Vit à : Clermont-Ferrand
Alexandre Roccuzzo is an exhibition curator, art historian, lecturer, and director of cultural institutions (contemporary art centers, art schools, etc.).
After studying art history, he earned a Master’s degree in “Art and Exhibition Professions” from the University of Rennes 2. To date, he has organized about thirty exhibitions and delivered over a hundred lectures in France and abroad (Spain, Canada, etc.). He has worked at the Consortium Contemporary Art Center in Dijon, served as director of the contemporary art centers L’Atelier d’Estienne in Lorient and 19 CRAC in Montbéliard, and is currently the director of the Art School and Conservatory of Riom (north of Clermont-Ferrand).
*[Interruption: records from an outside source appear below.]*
import Literature.AlgebraicGeometry.GroupSchemes.ImageIdealRecognitionByRank     -- ★ (D6-rk): `finrank_quotient_ker_comap_mul_finrank_alg_ker`, `eq_ker_comap_of_le_of_finrank_quotient_mul_finrank_alg_ker_eq`, `isHopfIdeal_ker_comap`
import Literature.AlgebraicGeometry.GroupSchemes.HopfIdealClosedSubgroup         -- ★ `quotIncl`, `mono_quotIncl`
import Literature.AlgebraicGeometry.GroupSchemes.AffineGroupSchemeSpecPoints     -- ★ `algSpecOverEquiv : Γ(Spec H) ≃ₐ H`
import Literature.AlgebraicGeometry.GroupSchemes.BTGroupUniformizerKernelRank    -- ★ `Alg.finrank_eq_of_iso`, `exists_iso_of_fac_of_fac`
import HarnessLib

/-!
# The image ideal of a layer map whose kernel is cut out by an ideal: corank, uniqueness below the kernel, admissibility
# ([Milne2017] Ch. 3 §b Prop. 3.11, 3.15; Ch. 11 §b Prop. 11.10; [Tate1997FiniteFlatGroupSchemes] (3.7); [GortzWedhorn2020] Def. 4.45 (2))

Topic `Literature/AlgebraicGeometry/GroupSchemes`; namespace `Literature.AlgebraicGeometry.GroupSchemes.AffineGroupScheme` (continues ★ (D6-rk)
`ImageIdealRecognitionByRank`).  THEOREMS ONLY (no definition, no instance, no notation, no named fact, no `sorry`).  Cell `hodgecm-mathlib` (D-0151),
programme P6 «MOD» (crux hLiu418 = stmt-HodgeConjecture-24832, `--supports`, count-neutral): line L2 of the D-line socket `stub_DOWN`, organ `stub_SPGEOM`,
piece **(ρ3a) «THE IMAGE LINE DOWNSTAIRS IS UNIQUE AND ADMISSIBLE»** (LA2-plan (g0) ruling «ρ-ROAD v2.1» 2026-09-02T06:01Z (iii); payer LA6-p03 (g2)): the D6
kills-form law `QuotQuot₀Law` hands an admissible ideal `H′ ≤ ker Γ(φ)` for the `c•w`-layer map `φ : G₀(x̄) → G₀(x̄′)` of a reduced Hecke roof, where the
roof's reduced hom `ψ̄` KILLS EXACTLY the closed subgroup `V(H) ↪ G₀(x̄)` of an admissible ideal `H` of corank `q` ((ρ1) `exists_redHom_spGeoOf`: the clause
«`t ≫ ι₀G ≫ ψ̄ = 1 ↔ t` factors through `quotIncl G₀ H`»).  This file turns that EXACTNESS clause plus the rank count `dim Γ(G₀) = q·q` into: the image ideal
`ker Γ(φ)` has corank `q`, every ideal of corank `q` below it IS it, and it is Hopf and stable under any endomorphism family intertwined by `φ` — i.e. it is the
UNIQUE admissible ideal below the kernel («the image line»).  Generic over a field; no docks, no lines.  HC_CM is proved only modulo the printed citations until
rung 0 closes; this file is generic and changes no count.

THE MATHEMATICS.  `φ : G₁ → G₂` a homomorphism of finite (affine) group schemes over a field `k`, `H ⊂ Γ(G₁)` an ideal with `V(H) = Spec (Γ(G₁) ⧸ H) ↪ G₁`
(★ `quotIncl`) having the SAME `T`-points as `Ker φ` for every `k`-scheme `T`.  Then `Ker φ ≅ V(H)` over `G₁` (two monomorphisms with mutual factorisations,
[GortzWedhorn2020] Def. 4.45 (2)), so `dim_k Γ(Ker φ) = dim_k (Γ(G₁) ⧸ H)`; by [Milne2017] Prop. 11.10 («`o(G) = o(Ker) · o(Im)`», ★ (D6-rk)
`finrank_quotient_ker_comap_mul_finrank_alg_ker`) the image `V(ker Γ(φ))` has order `dim_k Γ(G₁) ⁄ dim_k (Γ(G₁) ⧸ H)`; an ideal `I ≤ ker Γ(φ)` of that corank
equals `ker Γ(φ)` (★ (D6-rk) head); `ker Γ(φ)` is a Hopf ideal ([Milne2017] Prop. 3.11, ★ `isHopfIdeal_ker_comap`) and `Γ(β₂ a)(ker Γ(φ)) ⊆ ker Γ(φ)` whenever
`β₁ a ≫ φ = φ ≫ β₂ a` (functoriality of `Γ`).  When `φ` lies OVER a hom `ψ : A₁ → A₂` of ambient group schemes along monomorphic homs `ιᵢ : Gᵢ ↪ Aᵢ`
(`φ ≫ ι₂ = ι₁ ≫ ψ`), the `T`-points of `Ker φ` are the `T`-points `t` of `G₁` with `t ≫ ι₁ ≫ ψ = 1` (cancel the mono `ι₂`), which is the shape in which (ρ1)
states exactness.

* §1 `comp_eq_one_iff_comp_comp_eq_one_of_mono` (kernel points through an ambient mono), `forall_comp_eq_one_iff_of_over` (the (ρ1) clause ⇒ the kernel clause);
* §2 `exists_iso_ker_specOver_quotient` (`Ker φ ≅ V(H)` over `G₁`), `finrank_alg_ker_eq_finrank_quotient` (`dim Γ(Ker φ) = dim (Γ(G₁) ⧸ H)`);
* §3 **`finrank_quotient_ker_appTop_eq_of_kernel_ideal`** (corank of the image ideal `= n` when `dim Γ(G₁) = n · m`, `dim (Γ(G₁) ⧸ H) = m`),
  **`eq_ker_appTop_of_le_of_kernel_ideal`** (UNIQUENESS below the kernel), `map_appTop_ker_appTop_le_of_comm` (STABILITY),
  **`isHopfIdeal_and_finrank_and_map_le_ker_appTop`** (the admissible triple of ★ (UP-ADM) ∕ `IsAdm` unfolded), and the D6-letter form
  **`eq_ker_appTop_of_admissible_of_le`** ∕ **`existsUnique_admissible_le_ker_appTop`** (over an ambient `ψ`: `…_of_over`).

## References
* [Milne2017] J. S. Milne, *Algebraic Groups* (2017), Ch. 3 §b Prop. 3.11, Prop. 3.15; Ch. 11 §b Prop. 11.10.
* [Tate1997FiniteFlatGroupSchemes] J. Tate, *Finite flat group schemes* (1997), (3.7).
* [GortzWedhorn2020] U. Görtz, T. Wedhorn, *Algebraic Geometry I*, 2nd ed. (2020), Definition 4.45 (2) (p. 117).
-/

set_option autoImplicit false
import Summits.RiemannHypothesis.RiemannHypothesis.Theorems.WeilFormatCDataO102BFrontData
import Summits.RiemannHypothesis.RiemannHypothesis.Theorems.S2FormatCE0
import Literature.NumberTheory.LFunctions.YoshidaWindowGramTailMSSines
import Literature.NumberTheory.LFunctions.YoshidaWindowGramMiddleJBox
import Literature.NumberTheory.LFunctions.YoshidaWindowGramTailJFactoredScaled
import Literature.NumberTheory.LFunctions.YoshidaWindowGramTailMSFactored
import Literature.NumberTheory.LFunctions.YoshidaWindowGramTailJDiagTight
import Summits.RiemannHypothesis.RiemannHypothesis.Theorems.FormatCPsdBands
import Summits.RiemannHypothesis.RiemannHypothesis.Theorems.WeilFormatCDiagShift
import HarnessLib

/-!
# Format C kernel rung `O102B` (a = 51/50, column-band layout): odd sector: Schur rows 107…111 (lower triangle) of `M − U₁ − U₂` enclosed by `DS` within `rho`·2^-310 (kernel certificates)

Window `a = 51/50`; prime powers in the window: 2, 3, 2^2, 5, 7; prime constant A = 2148/1000 (`WeilFormatC.primeCoeff_form_ge_cells_v2`); evaluator parameters S = 2^320, Kpi 160, Kser 190, kred 8, Kexp 55, J 150; full table modes < 257; light column table modes < 1027; units 2^-310 (Schur entries), 2^-154 (column digits, width 157), 2^-148 (tail-factor digits, width 151), 2^-64 (reciprocal weights), 2^-40 (tail base); order-J tail J = 4, θ = 1/2048, η = 1/10 | 4/1.
Design row: sr-gb-rung-a A g23 odd λ-run (parity cell 13 L-side): a = 51/50, μ = 2^-93, odd 256/512/1024, HIGHER precision S 2^320 c 310, MS tail, five prime powers; see HOME(A)/LADDER-CELL12-A-g23.md. Generated by sr-gb-rung-a prover A g22 with rh-explicit-weil-2 gen7's generator extended for the odd λ-run (--sector odd --mu-log2; HOME(A)/code-g22/gen7/gramgen7.py sha16 a23c13b0256hp001) from `#eval` of the tree's `Encl` functions; every datum is re-verified by the kernel in the theorem files (`decide +kernel`). Helper data of the rh-explicit Weil-positivity programme (format C, K-CELL-2), RH-free. [cite: Yoshida1992HermitianForms, §5 (5.15)-(5.16) p. 301; §7 pp. 305–312]
-/

set_option linter.dupNamespace false
set_option exponentiation.threshold 1024
set_option maxRecDepth 200000

namespace Summit.RiemannHypothesis.RiemannHypothesis.Theorems.WeilFormatCData.O102BCBOdd
open Literature.NumberTheory.LFunctions Literature.NumberTheory.LFunctions.Yoshida1992 Encl Literature.Analysis.ValidatedNumerics.NumericsMP
open Summit.RiemannHypothesis.RiemannHypothesis.Theorems.WeilFormatCData.O102B

/-- kernel: Schur rows `[107, 112)` (columns `j ≤ i`). -/
theorem tS107 : checkSchurBandG (2 ^ 320) 310 O102BCBOdd.rho O102B.C O102B.tab true 256 (subBoxCB (2 ^ 320) 157 256 154 64 O102BCBOdd.ρc O102BCBOdd.XP O102BCBOdd.Pd O102BCBOdd.v O102BCBOdd.V 151 8 148 148 O102BCBOdd.ρφ O102BCBOdd.ρψ O102BCBOdd.ΦP O102BCBOdd.ΨP O102BCBOdd.Pφ O102BCBOdd.Pψ (fun i ↦ (dMidOBox (2 ^ 320) O102B.C O102B.F (tget O102B.tab (i + 1)) 1 1024 256 4 O102B.momO i).add (dgJoBoxT (2 ^ 320) O102B.C O102B.F (tget O102B.tab (i + 1)) 40 1346682168655 256 1024 4 1 2048 i))) O102BCBOdd.DS true 107 5 = true := by
  decide +kernel

end Summit.RiemannHypothesis.RiemannHypothesis.Theorems.WeilFormatCData.O102BCBOdd
import Mathlib
import Literature.MathematicalPhysics.QuantumManyBody.LiebYngvasonBoxBound
import Literature.MathematicalPhysics.QuantumManyBody.LiebYngvasonCellMethod
import Literature.MathematicalPhysics.QuantumManyBody.BoseGasThermodynamicLimitProofs
import HarnessLib

/-!
# CorePairDominationWithoutCoreHeight — a REFUTED route stub, deprecated (not literature)

Topic `Literature/Uncategorized`. This module holds ONE constant, relocated here by the gate from a
`Summits/AtomisticToContinuum/BoseEinsteinCondensation/Theorems/PuffFloor/Negative/` proposal
(accept-time relocation of tagged propositions written inline in a `Summits/` proposal; human
ruling 2026-08-15).

* `Literature.Uncategorized.CorePairDominationWithoutCoreHeight` — **FALSE as stated, refuted in
  the tree, DEPRECATED (librarian verdict clean-up 2026-08-16: not a literature fact).** It is the
  registered stub `stub_corePairDomination` of the crux `PuffFloor` (route
  `AtomisticToContinuum/BoseEinsteinCondensation`, line `coupling-slope-pocket`) with the core
  height allowed to vanish (`0 < c₀` weakened to `0 ≤ c₀`), minted by the standing disprover of
  that crux to show that the positive core is load-bearing. Its body is byte-identical to
  `Summit.AtomisticToContinuum.BoseEinsteinCondensation.Theorems.PuffFloor.Negative.CorePairDominationWithoutCore`
  (module `Summits.AtomisticToContinuum.BoseEinsteinCondensation.Theorems.PuffFloor.Negative.CorePairDominationConstState`),
  whose negation `corePairDomination_false_without_core` is a sorry-free theorem of the tree:
  at `c₀ = 0` the right-hand side is `C` times the kinetic energy, the constant two-particle
  state has none, yet its expected number of `R`-close pairs is `|B̄_R| / L³ > 0`.

## Why it is kept, and kept here

No module imports this one and no declaration names the constant (checked 2026-08-16 over
`Literature/` and `Summits/`): the refutation above states the body under its own name. The
constant is therefore an orphan duplicate; it is not deleted (tree rule: deprecate, never delete)
but it is `@[deprecated]` with a pointer to the refuting theorem, and its docstring says what is
wrong, so that the named-fact census stops counting it as undischarged literature debt and no
prove seat is placed on it (`CorePairDominationWithoutCoreHeight_holds` cannot exist). Name and
body are unchanged byte for byte. The POSITIVE statement one might want instead is the stub with
`0 < c₀`, a route obligation under `Summits/` (not literature), deliberately not restated here.
-/

namespace Literature.Uncategorized

open Literature.MathematicalPhysics.QuantumManyBody.BoseGas MeasureTheory Complex Finset
open scoped BigOperators ENNReal NNReal

/-- **Deprecated — REFUTED as stated; a FALSE proposition, NOT a literature fact** (no source
asserts it; no `_holds` can exist; never take `(h : CorePairDominationWithoutCoreHeight)` as a
hypothesis, it proves `False`). `stub_corePairDomination` of line `coupling-slope-pocket` (crux
`PuffFloor`, route `AtomisticToContinuum/BoseEinsteinCondensation`) with the core height `c₀`
allowed to vanish: `0 ≤ c₀` in place of `0 < c₀`, everything else verbatim — for all cut-offs
`r₀, R > 0` there would be `C, L₀` such that for every periodic `N`-particle trial state `Ψ` in a
box of side `L ≥ L₀` the expected number of `R`-close pairs is at most `C` times the energy of `Ψ`
for the soft-core potential `c₀ · 𝟙_{[0,r₀)}`. **What is wrong:** at `c₀ = 0` that energy is the
kinetic energy alone; the constant two-particle state has kinetic energy `0` and a positive
expected number of close pairs. The negation of the byte-identical Summits-side copy
`…Theorems.PuffFloor.Negative.CorePairDominationWithoutCore` is the theorem
`Summit.AtomisticToContinuum.BoseEinsteinCondensation.Theorems.PuffFloor.Negative.corePairDomination_false_without_core`
(module `…Theorems.PuffFloor.Negative.CorePairDominationConstState`, sorry-free). The lesson it
records for the crux: the positive core `0 < c₀` is load-bearing. Orphan (no importer, no user);
kept deprecated rather than deleted by the tree's no-deletion rule. [folklore] -/
@[deprecated "REFUTED as stated (false at c₀ = 0 for the constant two-particle state): see theorem \
    Summit.AtomisticToContinuum.BoseEinsteinCondensation.Theorems.PuffFloor.Negative.corePairDomination_false_without_core \
    (module Summits.AtomisticToContinuum.BoseEinsteinCondensation.Theorems.PuffFloor.Negative.CorePairDominationConstState); \
    the intended positive statement is the route stub stub_corePairDomination with 0 < c₀"
  (since := "2026-08-16")]
def CorePairDominationWithoutCoreHeight : Prop :=
  ∀ c₀ r₀ R : ℝ, 0 ≤ c₀ → 0 < r₀ → 0 < R →
    ∃ C L₀ : ℝ, 0 ≤ C ∧ 0 < L₀ ∧ ∀ N : ℕ, ∀ L : ℝ, L₀ ≤ L → ∀ Ψ : PeriodicTrialState N L,
      (∫⁻ X in cellN N L,
          periodicInteraction (Set.indicator (Set.Iic R) (fun _ : ℝ => (1 : ℝ≥0∞))) L X *
            (‖Ψ.ψ X‖₊ : ℝ≥0∞) ^ 2) ≤
        ENNReal.ofReal C *
          periodicEnergy (Set.indicator (Set.Iio r₀) (fun _ : ℝ => ENNReal.ofReal c₀)) Ψ

end Literature.Uncategorized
He is recognized for his commitment to the contemporary art world and his ability to design projects that foster dialogue between artists and the public. His curatorial approach often draws on the concept of “site-specific” art, aiming to adapt artworks to their context and create immersive experiences for visitors, while exploring societal and cultural issues in contemporary creation. Through his exhibitions, lectures, and outreach projects, he works to make art a vector of dialogue, inclusion, and social transformation.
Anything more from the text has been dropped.